Only two of these patches are really scalability patches - the first
patch in the series is a cleanup that gets rid of dquot hints.
The first scalability change is to not require the dquot lock when
taking references to the dquot. This is done simply by converting
the reference count to an atomic and replacing all all operations
with equivalent atomic variable operations. This means that we can
remove the dquot lock from xfs_qm_dqhold(). Further optimisations
can be done on the release of references, but that is not done in
this patch or in this patch set.
Getting rid of the dquot lock from the hold code moves the
contention point to the transaction subsystem - xfs_trans_dqresv and
the transaction commit code. The second scalability change it to
make xfs_trans_dqresv() lockless by using cmpxchg rather than the
dquot lock for updating the reservations.
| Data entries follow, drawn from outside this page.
/-- **Print's `𝒫_{k+1}` AS TYPED (`BIJ88Sect5StatementsPart4.pertP`) for a polynomially bounded interaction is the cumulant sum**
`pertP (log z) n̄ = Σ_{α<n̄} −(1/(α+1)!)·κ_{α+1}(−W)`, `κ` the Gaussian cumulants of `−Ṽ` in moment form.
[cite: BalabanImbrieJaffe1988, (5.14.1) p.308] -/
theorem pertP_polyInteraction {p : ℝ} (hp : 1 / 2 < p) (P : Measure Ω) [IsProbabilityMeasure P]
    (B : Finset ι) {Φ : ι → Ω → ℝ} (hG : ∀ b ∈ B, HasGaussianLaw (Φ b) P) (hΦ : ∀ b ∈ B, Measurable (Φ b))
    (h0 : ∀ b ∈ B, P[Φ b] = 0) {v : ℝ} (hv : 0 < v) (hvar : ∀ b ∈ B, Var[Φ b; P] ≤ v) {c : ι → ℝ} {c₀ : ℝ} (hc₀ : 0 < c₀)
    (hcb : ∀ b ∈ B, c₀ ≤ c b) {W : Ω → ℝ} (hW : Measurable W) {K : ℝ} (hK : 0 ≤ K) {m : ℕ}
    (hWg : ∀ ω, |W ω| ≤ K * (1 + ∑ b ∈ B, |Φ b ω|) ^ m) {ek : ℝ} (hek : 0 < ek) (hek1 : ek < Real.exp (-1))
    (hz : ∀ t ∈ Set.Ioc (0 : ℝ) 1, (∫ ω, (∏ b ∈ B, cutoff χ (c b * pLog p (t * ek)) (Φ b ω)) * Real.exp (-(t * W ω)) ∂P) ≠ 0)
    (nbar : ℕ) :
    pertP (fun t => Real.log (∫ ω, (∏ b ∈ B, cutoff χ (c b * pLog p (t * ek)) (Φ b ω)) * Real.exp (-(t * W ω)) ∂P)) nbar =
      ∑ α ∈ Finset.range nbar, -((1 : ℝ) / (α + 1).factorial) *
        ∑ c' : OrderedFinpartition (α + 1), iteratedDeriv c'.length Real.log 1 * ∏ j, ∫ ω, (-W ω) ^ c'.partSize j ∂P := by
  rw [pertP, Set.uIcc_of_le zero_le_one]
  refine Finset.sum_congr rfl fun α _ => ?_
  rw [iteratedDerivWithin_log_polyInteraction_zero χ hp P B hG hΦ h0 hv hvar hc₀ hcb hW hK hWg hek hek1 hz (α + 1)]

/-- **The row owner's Taylor formula (5.14.2) `taylor_logz` applied verbatim to the polynomial-`W` family** (`log z_0 = 0`):
`log z₁ = −pertP (log z) n̄ + ∫₀¹ ((1−t)^{n̄}/n̄!)·iteratedDerivWithin (n̄+1) (log z) [0,1] t dt`. [cite: BalabanImbrieJaffe1988, (5.14.2) p.308] -/
theorem taylor_logz_polyInteraction {p : ℝ} (hp : 1 / 2 < p) (P : Measure Ω) [IsProbabilityMeasure P]
    (B : Finset ι) {Φ : ι → Ω → ℝ} (hG : ∀ b ∈ B, HasGaussianLaw (Φ b) P) (hΦ : ∀ b ∈ B, Measurable (Φ b))
    (h0 : ∀ b ∈ B, P[Φ b] = 0) {v : ℝ} (hv : 0 < v) (hvar : ∀ b ∈ B, Var[Φ b; P] ≤ v) {c : ι → ℝ} {c₀ : ℝ} (hc₀ : 0 < c₀)
    (hcb : ∀ b ∈ B, c₀ ≤ c b) {W : Ω → ℝ} (hW : Measurable W) {K : ℝ} (hK : 0 ≤ K) {m : ℕ}
    (hWg : ∀ ω, |W ω| ≤ K * (1 + ∑ b ∈ B, |Φ b ω|) ^ m) {ek : ℝ} (hek : 0 < ek) (hek1 : ek < Real.exp (-1))
    (hz : ∀ t ∈ Set.Ioc (0 : ℝ) 1, (∫ ω, (∏ b ∈ B, cutoff χ (c b * pLog p (t * ek)) (Φ b ω)) * Real.exp (-(t * W ω)) ∂P) ≠ 0)
    (nbar : ℕ) :
    Real.log (∫ ω, (∏ b ∈ B, cutoff χ (c b * pLog p (1 * ek)) (Φ b ω)) * Real.exp (-(1 * W ω)) ∂P) =
      -pertP (fun t => Real.log (∫ ω, (∏ b ∈ B, cutoff χ (c b * pLog p (t * ek)) (Φ b ω)) * Real.exp (-(t * W ω)) ∂P)) nbar +
        ∫ t in (0 : ℝ)..1, ((1 - t) ^ nbar / nbar.factorial) * iteratedDerivWithin (nbar + 1) (fun t => Real.log
          (∫ ω, (∏ b ∈ B, cutoff χ (c b * pLog p (t * ek)) (Φ b ω)) * Real.exp (-(t * W ω)) ∂P)) (Set.uIcc 0 1) t := by
  have hcd := contDiffOn_Icc_log_polyInteraction χ hp P B hG hΦ h0 hv hvar hc₀ hcb hW hK hWg hek hek1 hz (nbar + 1)
  rw [← Set.uIcc_of_le zero_le_one] at hcd
  have h := BIJ88Sect5StatementsPart4.taylor_logz (nbar := nbar) hcd
  rw [BIJ88PertTerms5141.integral_restrictedInteraction_at_zero χ (by linarith : p ≠ 0), Real.log_one, zero_sub] at h
  exact h

/-- **(5.14.1)–(5.14.2) AS TYPED with NO standing hypothesis, for a POLYNOMIALLY BOUNDED interaction**: non-negative profile
`χ(1,·) ≥ 0`, CENTERED JOINTLY GAUSSIAN fields (Mathlib `HasGaussianLaw` of `ω ↦ (Φ_b ω)_{b∈Λ}`), thresholds `c_b ≥ c₀ > 0`, `p > 1/2`,
`0 < e_k < e^{−1}`, measurable `W` with `|W| ≤ K(1 + Σ_{b∈Λ}|Φ_b|)^m`, `K ≥ 0`, every `n̄`:
`−log z₁ = pertP (log z) n̄ − ∫₀¹ ((1−t)^{n̄}/n̄!)·iteratedDerivWithin (n̄+1) (log z) [0,1] t dt` with `log z ∈ C^∞([0,1])` and
`pertP (log z) n̄` the cumulant sum of `−Ṽ` — print's bracketed p. 309 remark made a theorem: the interaction is NOT replaced by a
supremum. [cite: BalabanImbrieJaffe1988, (5.14.2) p.308] -/
theorem effectiveAction_polyInteraction (hχ : ∀ x, 0 ≤ χ.χ₁ x) {p : ℝ} (hp : 1 / 2 < p) (P : Measure Ω) [IsProbabilityMeasure P]
    (B : Finset ι) {Φ : ι → Ω → ℝ} (hJ : HasGaussianLaw (fun ω (b : B) => Φ b ω) P) (hΦ : ∀ b ∈ B, Measurable (Φ b))
    (h0 : ∀ b ∈ B, P[Φ b] = 0) {c : ι → ℝ} {c₀ : ℝ} (hc₀ : 0 < c₀) (hcb : ∀ b ∈ B, c₀ ≤ c b) {W : Ω → ℝ} (hW : Measurable W)
    {K : ℝ} (hK : 0 ≤ K) {m : ℕ} (hWg : ∀ ω, |W ω| ≤ K * (1 + ∑ b ∈ B, |Φ b ω|) ^ m) {ek : ℝ} (hek : 0 < ek)
    (hek1 : ek < Real.exp (-1)) (nbar : ℕ) :
    -Real.log (∫ ω, (∏ b ∈ B, cutoff χ (c b * pLog p (1 * ek)) (Φ b ω)) * Real.exp (-(1 * W ω)) ∂P) =
      pertP (fun t => Real.log (∫ ω, (∏ b ∈ B, cutoff χ (c b * pLog p (t * ek)) (Φ b ω)) * Real.exp (-(t * W ω)) ∂P)) nbar -
        ∫ t in (0 : ℝ)..1, ((1 - t) ^ nbar / nbar.factorial) * iteratedDerivWithin (nbar + 1) (fun t => Real.log
          (∫ ω, (∏ b ∈ B, cutoff χ (c b * pLog p (t * ek)) (Φ b ω)) * Real.exp (-(t * W ω)) ∂P)) (Set.uIcc 0 1) t ∧
    pertP (fun t => Real.log (∫ ω, (∏ b ∈ B, cutoff χ (c b * pLog p (t * ek)) (Φ b ω)) * Real.exp (-(t * W ω)) ∂P)) nbar =
      ∑ α ∈ Finset.range nbar, -((1 : ℝ) / (α + 1).factorial) *
        ∑ c' : OrderedFinpartition (α + 1), iteratedDeriv c'.length Real.log 1 * ∏ j, ∫ ω, (-W ω) ^ c'.partSize j ∂P := by
  obtain ⟨hv, hvar⟩ := BIJ88EffectiveAction308.variance_le_one_add_sum P B Φ
  have hG := BIJ88ZtPositivity308.hasGaussianLaw_of_joint P B hJ
  have hp0 : (0 : ℝ) ≤ p := by linarith
  have hz := BIJ88PolyInteraction308.integral_polyInteraction_ne_zero_Ioc χ hχ hp0 P B hJ hΦ h0 hc₀ hcb hW hK hWg hek hek1.le
  refine ⟨?_, pertP_polyInteraction χ hp P B hG hΦ h0 hv hvar hc₀ hcb hW hK hWg hek hek1 hz nbar⟩
  have h := taylor_logz_polyInteraction χ hp P B hG hΦ h0 hv hvar hc₀ hcb hW hK hWg hek hek1 hz nbar
  linarith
We don't really need to
hold the dquot lock to check the quota limits as the limits almost
never change - it's really only the reservation that we care about
here, and if that changes between the check and the cmpxchg, then
we'll go around the loop and check the limits again with the newly
Overall, these patches improve workload performance from around
16,500 creates/s to about 24,000 creates/s. While 25% improvement is
nothing to complain about, performance without quotas is about
250,000 creates/s. So there's still a lot of ground to make up here.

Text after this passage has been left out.